Success in the world of managed care: Opportunities past primary care

In Collaboration with Sound Physicians -

As value-based care and risk-based contracts become a mainstay of today's healthcare environment, it is more important than ever for providers to be laser-focused on outcomes, which directly affect the bottom line for payers, providers and patients.

During a December Becker's Hospital Review webinar sponsored by Sound Physicians, Robert Bessler, MD, the founder and CEO of Sound Physicians, discussed the current value-based care landscape and operational strategies for managing and improving outcomes.

Five key learnings:

  1. The biggest challenges in healthcare are well known. Healthcare economics are as complicated as ever, and the traditional fee-for-service economic model is unsustainable. At the same time, clinical outcomes are poor and many patients are dissatisfied. "All of us who have been patients believe there could be a better model to serve our needs," Dr. Bessler said.
  2. Enter the new era of value-based care. CMS has indicated it will move to mandatory bundles in 2023, presenting the average hospital with a new, eight-figure risk it didn't previously have, Dr. Bessler said. By 2025, it is expected that 60 percent to 70 percent of healthcare payments will be value-based. However, that doesn't mean providers should focus on lowering costs; rather, they should focus on improving outcomes, which will lead to lower costs, Dr. Bessler emphasized.
  3. A main area of focus should be inpatient care. Despite innovation and new models in primary care, 50 percent of healthcare spend continues to happen in the inpatient setting, representing $1.9 trillion. Primary care has been a huge focus for years, but the times during and after the admission and discharge process deserve a closer look. "Even the best groups still spend over 50 percent on the acute episode or on the part they really have almost no control over," Dr. Bessler said. "The acute episode is underappreciated in value-based care … and that 50 percent of spend will continue to increase if not addressed."
  4. Operating principles for acute episodes can help manage costs. Sound Physicians developed five operating principles for managing costs of acute episodes in a value-based environment. These five principles are:
    • Aligned incentives and provider accountability for managing the total cost of care
    • Purpose-built clinical workflow enabled by technology
    • Clinical focus on patients most at-risk for adverse events
    • Continuous physician oversight, real-time analytics and performance management
    • High levels of collaboration with primary care physicians, post-acute providers and plans 
  5. Outcomes should be — and can be — reproducible. For example, after a patient is discharged from the hospital, Medicare pays for a certain number of home health visits in the first month. Sound Physicians found that outcomes are better when those visits are front-loaded shortly after a patient gets home. Ensuring consistent front-loaded scheduling of home visits, rather than arbitrarily visiting patients or visiting only when a home health agency has availability, made a difference in outcomes. 

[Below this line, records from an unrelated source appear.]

/-- **`f(J⁺(S)) ⊆ J⁺(f(S))` for a map that is good only on a set `O`.** If `f : N → M` is differentiable
at the points of `O` with a differential sending future-directed causal vectors to future-directed causal
vectors there, and every future causal curve of `N` on a compact parameter interval starting in `S` stays
in `O`, then `f` maps the causal future of `S` into the causal future of `f(S)` (push the connecting
causal curve through `f`: chain rule). O'Neill 1983, Ch. 14, pp. 402–403. [cite: ONeill1983, Ch. 14, pp. 402–403] -/
theorem image_causalFuture_subset {f : N → M} {O S : Set N}
    (hf : ∀ x ∈ O, MDifferentiableAt I' I f x ∧
      ∀ v : TangentSpace I' x, τN.IsFutureDirected v → τ.IsFutureDirected (mfderiv I' I f x v))
    (hO : ∀ (γ : ℝ → N) (b₁ b₂ : ℝ), b₁ < b₂ → gN.IsFutureCausalCurveOn τN γ (Icc b₁ b₂) → γ b₁ ∈ S →
      ∀ t ∈ Icc b₁ b₂, γ t ∈ O) :
    f '' gN.causalFuture τN S ⊆ g.causalFuture τ (f '' S) := by
  rintro _ ⟨q, hq, rfl⟩
  rcases hq with hq | ⟨p, hp, γ, b₁, b₂, hb, hγ, hγa, hγb⟩
  · exact Or.inl (mem_image_of_mem f hq)
  · refine Or.inr ⟨f p, mem_image_of_mem f hp, f ∘ γ, b₁, b₂, hb, fun t ht ↦ ?_, ?_, ?_⟩
    · have hmem : γ t ∈ O := hO γ b₁ b₂ hb hγ (hγa ▸ hp) t ht
      obtain ⟨hd, hfd⟩ := hγ t ht
      obtain ⟨hfd', hpres⟩ := hf (γ t) hmem
      refine ⟨hfd'.comp t hd, ?_⟩
      have hvel : velocity I (f ∘ γ) t = mfderiv I' I f (γ t) (velocity I' γ t) := by
        unfold velocity
        rw [mfderiv_comp t hfd' hd]
        rfl
      rw [hvel]
      exact hpres _ hfd
    · simp [hγa]
    · simp [hγb]

end Push

/-! ## The differential of the chart map at a point where it is isometric and oriented -/

section Differential

variable {M a r₁ : ℝ}
  {E' : Type*} [NormedAddCommGroup E'] [NormedSpace ℝ E'] {H' : Type*} [TopologicalSpace H']
  {I' : ModelWithCorners ℝ E' H'} {M' : Type*} [TopologicalSpace M'] [ChartedSpace H' M']
  [IsManifold I' ∞ M'] {n : ℕ∞ω} {g : LorentzianMetric I' n M'} {τ : TimeOrientation g}
  {χ : Kerr.region a r₁ → M'} {x : Kerr.region a r₁}

/-- **At a point where `dχ` is isometric, `dχ` is injective** (nondegeneracy of `g_{M,a}`).
O'Neill 1983, Ch. 3, p. 58. [cite: ONeill1983, Ch. 3, p. 58] -/
theorem injective_mfderiv_of_iso
    (hiso : ∀ v w : E4, g.val (χ x) (mfderiv 𝓘(ℝ, E4) I' χ x v) (mfderiv 𝓘(ℝ, E4) I' χ x w) =
      Kerr.bilin M a (x : E4) v w) :
    Injective (mfderiv 𝓘(ℝ, E4) I' χ x) := by
  refine (injective_iff_map_eq_zero _).2 fun v hv ↦ ?_
  refine Kerr.bilin_nondegenerate M a (Kerr.radius_pos_of_mem_region x.2) v fun w ↦ ?_
  rw [← hiso, hv, map_zero, _root_.zero_apply]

Another opportunity: eliminating what Dr. Bessler calls "lazy medicine" to prevent unnecessary after-hours hospital admissions. For example, when an elderly patient with dementia and a long medical history has issues at 3 a.m., it can be easy to admit them. Telemedicine has helped skilled nursing facilities broaden care after hours through remote consults that can often keep patients out of the hospital. Consistent, reproducible practices improve outcomes and lower costs.

Value-based care is here to stay. In this environment, organizations like Sound Physicians have pioneered ways to be successful in a different reimbursement and payment landscape. Their successes serve as lessons for the years ahead.